How to handle Response bodies?

Question

How to handle Response bodies?

sethmlarson opened this issue 4 years ago · comments

Seth Michael Larson commented 4 years ago

Some time ago @njsmith and I discussed how best to implement the "streaming" / "preloading" of Response data and what that interface might look like.

Existing Implementations

urllib3 has preload_content=False on the HTTPResponse object to signal that the data should not be loaded into memory and instead .read() until empty.

Requests has stream=True on the .request() method which changes whether preload_content is called on the urllib3.HTTPResponse object but also provides functions like .iter_content() with optional decoding of the raw binary data into text. Requests also provides a .raw object which if I remember correctly doesn't do any decompression of the raw data stream.

Other ideas include having different methods on the Response itself that trigger streaming versus load into memory (.text() / .stream_text()). This way is tough because we then have to worry about GC and connection issues if the user is using the library to only check the status code, in an interactive console, etc.

Another idea is to have a separate method for streaming but that'd move away from our "one function entrypoint" for no real benefit, maybe

Ideas for Hip

How to configure streaming?

Definitely going to support both streaming and preloading of the body onto the Response.

Users expect preloading the body by default as is the case in Requests and urllib3. This makes calling things like .text and .json easy and also makes ensuring your connection is returned to the pool a default, no GC / pooling issues.

Using typing.Literal[True] and typing.Literal[False] along with overload we should be able to achieve proper type-hinting and IDE support for stream=True/False knowing that a given response will be streamable or not. Requests does this so it'd be familiar to users. We're both leaning towards this as the solution.

Calling .text and .json on a Response don't make sense from a streaming context, so @njsmith and I thought it'd be a good idea to have two response types, one for preloaded mode and one for streaming mode. Then we can avoid the awkward state on HTTP responses

What happens when Response body is larger than memory?
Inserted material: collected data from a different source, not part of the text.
import Summits.BirchSwinnertonDyer.BirchSwinnertonDyer.Theorems.ManinLocalTwoThreeStevensNaturalTes75
import Summits.BirchSwinnertonDyer.BirchSwinnertonDyer.Theorems.ManinLocalTwoThreeStevensCurveDatum
import Literature.NumberTheory.EllipticCurves.CongruentNumberCurveIsModular
import Literature.NumberTheory.Automorphic.ShimuraCurveRibetTakahashiOptimalModularityProofs
import Literature.NumberTheory.EllipticCurves.IsogenyCompProofs
import Literature.NumberTheory.EllipticCurves.IsogenyDualProofs
import HarnessLib

/-!
# C2's hypothesis type is INHABITED: a lattice-optimal `X₀(32)`-datum of a globally minimal curve exists, fact-free
(route `ManinLocalTwoThree`, crux C2 `ManinOddAtFour` stmt-BirchSwinnertonDyer-22967; cell bsd-f2-manin, prover seat p2 gen 24;
`--supports stmt-BirchSwinnertonDyer-22967`; §1 is -an g47's E-an-g47-2 (MEMO-an §92, Sketch-an-g47.lean §C) VERBATIM, landed here for the prover lane)

The conditional closer of C2 (`Theorems.maninLocalTwoThree_maninOddAtFour_of_CDT`, p766825: CDT ⟹ `ManinOddAtFour`) and of the rung
(`Theorems.maninLocalTwoThree_maninConstantOneRung_of_CDT_of_modularity`, p767029) are `∀`-statements over lattice-optimal `X₀(N)`-data of globally
minimal curves (`4 ∣ N` for C2).  Director (505)(W) asked whether that domain is inhabited in the kernel.  It is, at the ADDITIVE level `N = 32 = 2⁵`
(so inside C2's `4 ∣ N` world), with NO printed fact: the Literature corner `CongruentNumberCurveIsModular` PROVES
`Tunnell1983.isNewformOf_congruentNumberCurve_one : IsNewformOf (congruentNumberCurve 1) congruentCuspForm32` (`E₁ : y² = x³ − x`, conductor `32`,
`φ = η(4z)²η(8z)²`), and Literature's fact-free optimal-datum package (`exists_optimal_modularParametrizationData_of_isNewformOf'` +
`ModularParametrizationData.latticeEq_of_forall_modularDegree_le`) turns it into a lattice-optimal datum on a global minimal model of the strong
Weil curve of the class `32a`.

* §1 `exists_latticeOptimalDatum_thirtyTwo` (E-an-g47-2, -an g47, verbatim) and the two `∃`-shapes `maninOddAtFour_domain_inhabited`
  (C2's binder block: lattice clause ∧ `2² ∣ N`) / `maninConstantOneRung_domain_inhabited`.  UNCONDITIONAL.
* §2 the unconditional satellites at `N = 32`: an optimal `X₁(32)`-datum with Manin constant `1` on the Stevens curve of `φ` exists
  (`exists_optimalGamma1Datum_one_thirtyTwo`), and the odd part of the Shimura kernel of `φ` is trivial-or-cyclic (`Λ₁(φ) ⊄ mΛ₀(φ)`, `m ≥ 3`).
* §3 the conditional headline rows SAY SOMETHING: under {CDT, `exists_isNewformOf`} the `N = 32` datum has `|c₀| = 1`, in particular `2 ∤ c₀`
  (C2's conclusion shape) — `exists_datum_thirtyTwo_abs_maninConstant_eq_one_of_CDT_of_modularity`, `…_not_two_dvd_…`; and Carayol-at-2 checks
  out on the witness (`levelTwoPart_witness_thirtyTwo`, -an g47 verbatim).

HONEST FRAMING: §1–§2 unconditional; §3 CONDITIONAL on the two statement-only printed facts CDT (Calegari–Dimitrov–Tang 2025 Thm 1) and modularity
(`exists_isNewformOf`).  Nothing here computes `c₀(32a)` unconditionally, proves C2, Manin's conjecture or BSD; the items stay OPEN as filed.
No definitions, no sorry.  [cite: Tunnell1983Congruent, p. 325] [cite: Knapp1993, Prop. 12.9(a)] [cite: EdixhovenManin1991, Prop. 2]
[cite: CalegariDimitrovTang2025, Thm. 1] [cite: DiamondShurman2005, Thm. 8.8.3] [cite: Carayol1986]
-/

set_option autoImplicit false
-- lint-debt: the directory name repeats the summit name (sibling precedent `ManinLocalTwoThreeStevensNaturalTes75.lean`)
set_option linter.dupNamespace false

noncomputable section

open scoped MatrixGroups ModularForm
open CongruenceSubgroup WeierstrassCurve Literature.NumberTheory.EllipticCurves Literature.NumberTheory.EllipticCurves.ModularForms
open Literature.NumberTheory.Automorphic
open Literature.NumberTheory.EllipticCurves.Tunnell1983

namespace Summit.BirchSwinnertonDyer.BirchSwinnertonDyer.Theorems.ManinLocalTwoThree.NonVacuity

/-! ## §1 The witness at level `32` -/

/-- **E-an-g47-2 (PROVED, fact-free; -an g47 MEMO-an §92, verbatim): a lattice-optimal `X₀(32)`-datum of a global minimal curve in the isogeny
class `32a` EXISTS in the tree**, with newform `φ = η(4z)²η(8z)²` (`congruentCuspForm32`). [cite: Tunnell1983Congruent, p. 325] [cite: Knapp1993, Prop. 12.9(a)] -/
theorem exists_latticeOptimalDatum_thirtyTwo :
    ∃ (W₀ : WeierstrassCurve ℚ) (_ : W₀.IsElliptic) (_ : W₀.IsGloballyMinimal) (D₀ : ModularParametrizationData W₀ 32),
      D₀.f = congruentCuspForm32 ∧ (congruentNumberCurve 1).IsIsogenous W₀ ∧
        ∀ z ∈ D₀.L.lattice, ∃ w ∈ periodLattice D₀.f, z = D₀.c * w := by
  haveI := isElliptic_congruentNumberCurve_one
  haveI : (congruentNumberCurve 1).IsGloballyMinimal := isGloballyMinimal_congruentNumberCurve squarefree_one
  obtain ⟨W₀, hE₀, hM₀, D₀, hf₀, hiso, hmin⟩ := exists_optimal_modularParametrizationData_of_isNewformOf' 32 (congruentNumberCurve 1)
    conductorNorm_congruentNumberCurve_one isNewformOf_congruentNumberCurve_one
  haveI := hE₀
  exact ⟨W₀, hE₀, hM₀, D₀, hf₀, hiso, D₀.latticeEq_of_forall_modularDegree_le (by simpa [hf₀] using hmin)⟩

/-- **C2's `∀`-domain is inhabited**: there are a globally minimal elliptic `W/ℚ`, a level `N` with `2² ∣ N` and an `X₀(N)`-datum of `W` satisfying
the lattice clause — literally the binder block of `Theses.ManinLocalTwoThree.ManinOddAtFour` after its four fact hypotheses (`N = 32`).  UNCONDITIONAL.
[cite: Tunnell1983Congruent, p. 325] [cite: Knapp1993, Prop. 12.9(a)] -/
theorem maninOddAtFour_domain_inhabited :
    ∃ (W : WeierstrassCurve ℚ) (_ : W.IsElliptic) (_ : W.IsGloballyMinimal) (N : ℕ) (_ : NeZero N) (D : ModularParametrizationData W N),
      (∀ z ∈ D.L.lattice, ∃ w ∈ periodLattice D.f, z = D.c * w) ∧ 2 ^ 2 ∣ N := by
  obtain ⟨W₀, hE₀, hM₀, D₀, -, -, hopt⟩ := exists_latticeOptimalDatum_thirtyTwo
  exact ⟨W₀, hE₀, hM₀, 32, inferInstance, D₀, hopt, by norm_num⟩

/-- **The rung's `∀`-domain (`Theses.ManinLocalTwoThree.ManinConstantOneRung`, `Rank1Residual.ManinConstant.ManinConstantOne`) is inhabited at
level `32`** (-an g47 `nonempty_rungHypothesis_thirtyTwo`, verbatim).  UNCONDITIONAL. [cite: Tunnell1983Congruent, p. 325] -/
theorem maninConstantOneRung_domain_inhabited :
    ∃ (W₀ : WeierstrassCurve ℚ) (_ : W₀.IsElliptic) (_ : W₀.IsGloballyMinimal) (D₀ : ModularParametrizationData W₀ 32),
      ∀ z ∈ D₀.L.lattice, ∃ w ∈ periodLattice D₀.f, z = D₀.c * w := by
  obtain ⟨W₀, hE₀, hM₀, D₀, -, -, hopt⟩ := exists_latticeOptimalDatum_thirtyTwo
  exact ⟨W₀, hE₀, hM₀, D₀, hopt⟩

/-! ## §2 Unconditional satellites at `N = 32` -/

/-- **An OPTIMAL `X₁(32)`-datum with Manin constant `1` exists** — the Stevens curve `ℂ/Λ₁(φ)` of `φ = η(4z)²η(8z)²` with its optimal datum
(p3's fact-free `StevensCurve.exists_optimal_gamma1ParametrizationData_one` on the §1 witness): the hypothesis type of the `X₁(N)`-side rows
(T-es-75, F★, F♮, `Gamma1ParametrizationData.IsOptimal`) is inhabited too.  UNCONDITIONAL. [cite: Stevens1989, §2] [cite: Tunnell1983Congruent, p. 325] -/
theorem exists_optimalGamma1Datum_one_thirtyTwo :
    ∃ (E₁ : WeierstrassCurve ℚ) (_ : E₁.IsElliptic) (D₁ : Gamma1ParametrizationData E₁ 32),
      D₁.f = congruentCuspForm32 ∧ D₁.c = 1 ∧ D₁.IsOptimal ∧ (∀ x, x ∈ D₁.L.lattice ↔ x ∈ periodLatticeGamma1 congruentCuspForm32) ∧
        (congruentNumberCurve 1).IsIsogenous E₁ := by
  obtain ⟨W₀, hE₀, hM₀, D₀, hf₀, hiso, hopt⟩ := exists_latticeOptimalDatum_thirtyTwo
  haveI := hE₀
  obtain ⟨E₁, hE₁, D₁, hf₁, hc₁, hD₁, hL, hiso₁⟩ := StevensCurve.exists_optimal_gamma1ParametrizationData_one D₀ hopt
  haveI := hE₁
  refine ⟨E₁, hE₁, D₁, by rw [hf₁, hf₀], hc₁, hD₁, fun x ↦ by rw [hL x, hf₀], ?_⟩
  exact hiso.trans' hiso₁.symm_of_charZero

/-- **The odd part of the Shimura kernel of `φ = η(4z)²η(8z)²` is empty**: `Λ₁(φ) ⊄ m·Λ₀(φ)` for every `m ≥ 3` (p3's fact-free
`KummerValues.not_periodLatticeGamma1_le_natCast_mul` on the §1 datum).  UNCONDITIONAL. [cite: Stevens1989, §2] -/
theorem not_periodLatticeGamma1_le_mul_thirtyTwo {m : ℕ} (hm : 3 ≤ m) :
    ¬ (∀ z ∈ periodLatticeGamma1 congruentCuspForm32, ∃ w ∈ periodLattice congruentCuspForm32, z = (m : ℂ) * w) := by
  obtain ⟨W₀, hE₀, -, D₀, hf₀, -, -⟩ := exists_latticeOptimalDatum_thirtyTwo
  rw [← hf₀]
  exact KummerValues.not_periodLatticeGamma1_le_natCast_mul D₀ hm

/-! ## §3 The conditional headline rows at the inhabited point -/

/-- **Manin `|c₀| = 1` for the strong Weil curve of class `32a` ⟸ {CDT, modularity}** — the LEAD's conditional leaf
`Theorems.maninLocalTwoThree_maninConstantOne_of_CDT_of_modularity` INSTANTIATED at the §1 datum, which exists unconditionally.  CONDITIONAL on the
two statement-only printed facts; `c₀(32a)` is NOT computed unconditionally here. [cite: CalegariDimitrovTang2025, Thm. 1] [cite: DiamondShurman2005, Thm. 8.8.3] -/
theorem exists_datum_thirtyTwo_abs_maninConstant_eq_one_of_CDT_of_modularity (hCDT : CalegariDimitrovTang2025_unboundedDenominators)
    (hnf : exists_isNewformOf) :
    ∃ (W₀ : WeierstrassCurve ℚ) (_ : W₀.IsElliptic) (_ : W₀.IsGloballyMinimal) (D₀ : ModularParametrizationData W₀ 32),
      D₀.f = congruentCuspForm32 ∧ (congruentNumberCurve 1).IsIsogenous W₀ ∧
        (∀ z ∈ D₀.L.lattice, ∃ w ∈ periodLattice D₀.f, z = D₀.c * w) ∧ |D₀.maninConstant| = 1 := by
  obtain ⟨W₀, hE₀, hM₀, D₀, hf₀, hiso, hopt⟩ := exists_latticeOptimalDatum_thirtyTwo
  haveI := hE₀; haveI := hM₀
  exact ⟨W₀, hE₀, hM₀, D₀, hf₀, hiso, hopt, Theorems.maninLocalTwoThree_maninConstantOne_of_CDT_of_modularity hCDT hnf W₀ D₀ hopt⟩

/-- **C2's conclusion at the inhabited point ⟸ {CDT, modularity}**: the `N = 32` lattice-optimal datum has ODD Manin constant.  CONDITIONAL; C2 is
NOT closed by this (its `∀`-statement is closed only modulo CDT, p766825). [cite: CalegariDimitrovTang2025, Thm. 1] [cite: DiamondShurman2005, Thm. 8.8.3] -/
theorem exists_datum_thirtyTwo_not_two_dvd_maninConstant_of_CDT_of_modularity (hCDT : CalegariDimitrovTang2025_unboundedDenominators)
    (hnf : exists_isNewformOf) :
    ∃ (W₀ : WeierstrassCurve ℚ) (_ : W₀.IsElliptic) (_ : W₀.IsGloballyMinimal) (D₀ : ModularParametrizationData W₀ 32),
      D₀.f = congruentCuspForm32 ∧ (∀ z ∈ D₀.L.lattice, ∃ w ∈ periodLattice D₀.f, z = D₀.c * w) ∧ ¬ (2 : ℤ) ∣ D₀.maninConstant := by
  obtain ⟨W₀, hE₀, hM₀, D₀, hf₀, -, hopt, h1⟩ := exists_datum_thirtyTwo_abs_maninConstant_eq_one_of_CDT_of_modularity hCDT hnf
  refine ⟨W₀, hE₀, hM₀, D₀, hf₀, hopt, fun h2 ↦ ?_⟩
  have h2' : (2 : ℤ) ∣ |D₀.maninConstant| := (dvd_abs _ _).mpr h2
  rw [h1] at h2'
  exact absurd (Int.le_of_dvd one_pos h2') (by norm_num)

/-- **Under {CDT, modularity} EVERY lattice-optimal `X₀(32)`-datum of a globally minimal curve has odd Manin constant** (the rung at `N = 32`,
inhabited by §1).  CONDITIONAL. [cite: CalegariDimitrovTang2025, Thm. 1] [cite: DiamondShurman2005, Thm. 8.8.3] -/
theorem not_two_dvd_maninConstant_thirtyTwo_of_CDT_of_modularity (hCDT : CalegariDimitrovTang2025_unboundedDenominators)
    (hnf : exists_isNewformOf) (W₀ : WeierstrassCurve ℚ) [W₀.IsElliptic] [W₀.IsGloballyMinimal]
    (D₀ : ModularParametrizationData W₀ 32) (hopt : ∀ z ∈ D₀.L.lattice, ∃ w ∈ periodLattice D₀.f, z = D₀.c * w) :
    ¬ (2 : ℤ) ∣ D₀.maninConstant := by
  intro h2
  have h1 := Theorems.maninLocalTwoThree_maninConstantOne_of_CDT_of_modularity hCDT hnf W₀ D₀ hopt
  have h2' : (2 : ℤ) ∣ |D₀.maninConstant| := (dvd_abs _ _).mpr h2
  rw [h1] at h2'
  exact absurd (Int.le_of_dvd one_pos h2') (by norm_num)

/-- **Carayol at `2` CHECKS OUT on the witness** (-an g47, verbatim): `v₂(32) = v₂(N(E₁))` by `conductorNorm_congruentNumberCurve_one` — a kernel
cross-check of the tree's conductor at `2` on one type-III curve (the only use of modularity in the rung's cone is this equality per datum).
UNCONDITIONAL. [cite: Carayol1986] -/
theorem levelTwoPart_witness_thirtyTwo :
    (32 : ℕ).factorization 2 = ((congruentNumberCurve 1).conductorNorm ℤ).factorization 2 := by
  rw [conductorNorm_congruentNumberCurve_one]

end Summit.BirchSwinnertonDyer.BirchSwinnertonDyer.Theorems.ManinLocalTwoThree.NonVacuity

end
Current behavior for HTTP clients is to load everything into memory by default.

Maybe we could set a reasonable limit and error out if more than that is loaded info memory?
Maybe detect memory size and error out on that threshold by default?
stream=True case doesn't have to worry about memory, users are able to make their own decisions about memory.

How to access a text stream / file-like object?

I've wanted to add a mode to get back a file-like object for interfaces that only support that (think csv.reader(), etc) as this has been a pain point for playing with HTTP response data.

Requests also has .iter_content() with decoding support, what would this interface look like for Hip? Requests chunk sizes are also always related to the amount of bytes read, rather than the amount of text that is decoded. This struck me as confusing but maybe it's still the right thing to do (limiting actual data read from the socket not data chunks coming from the stream).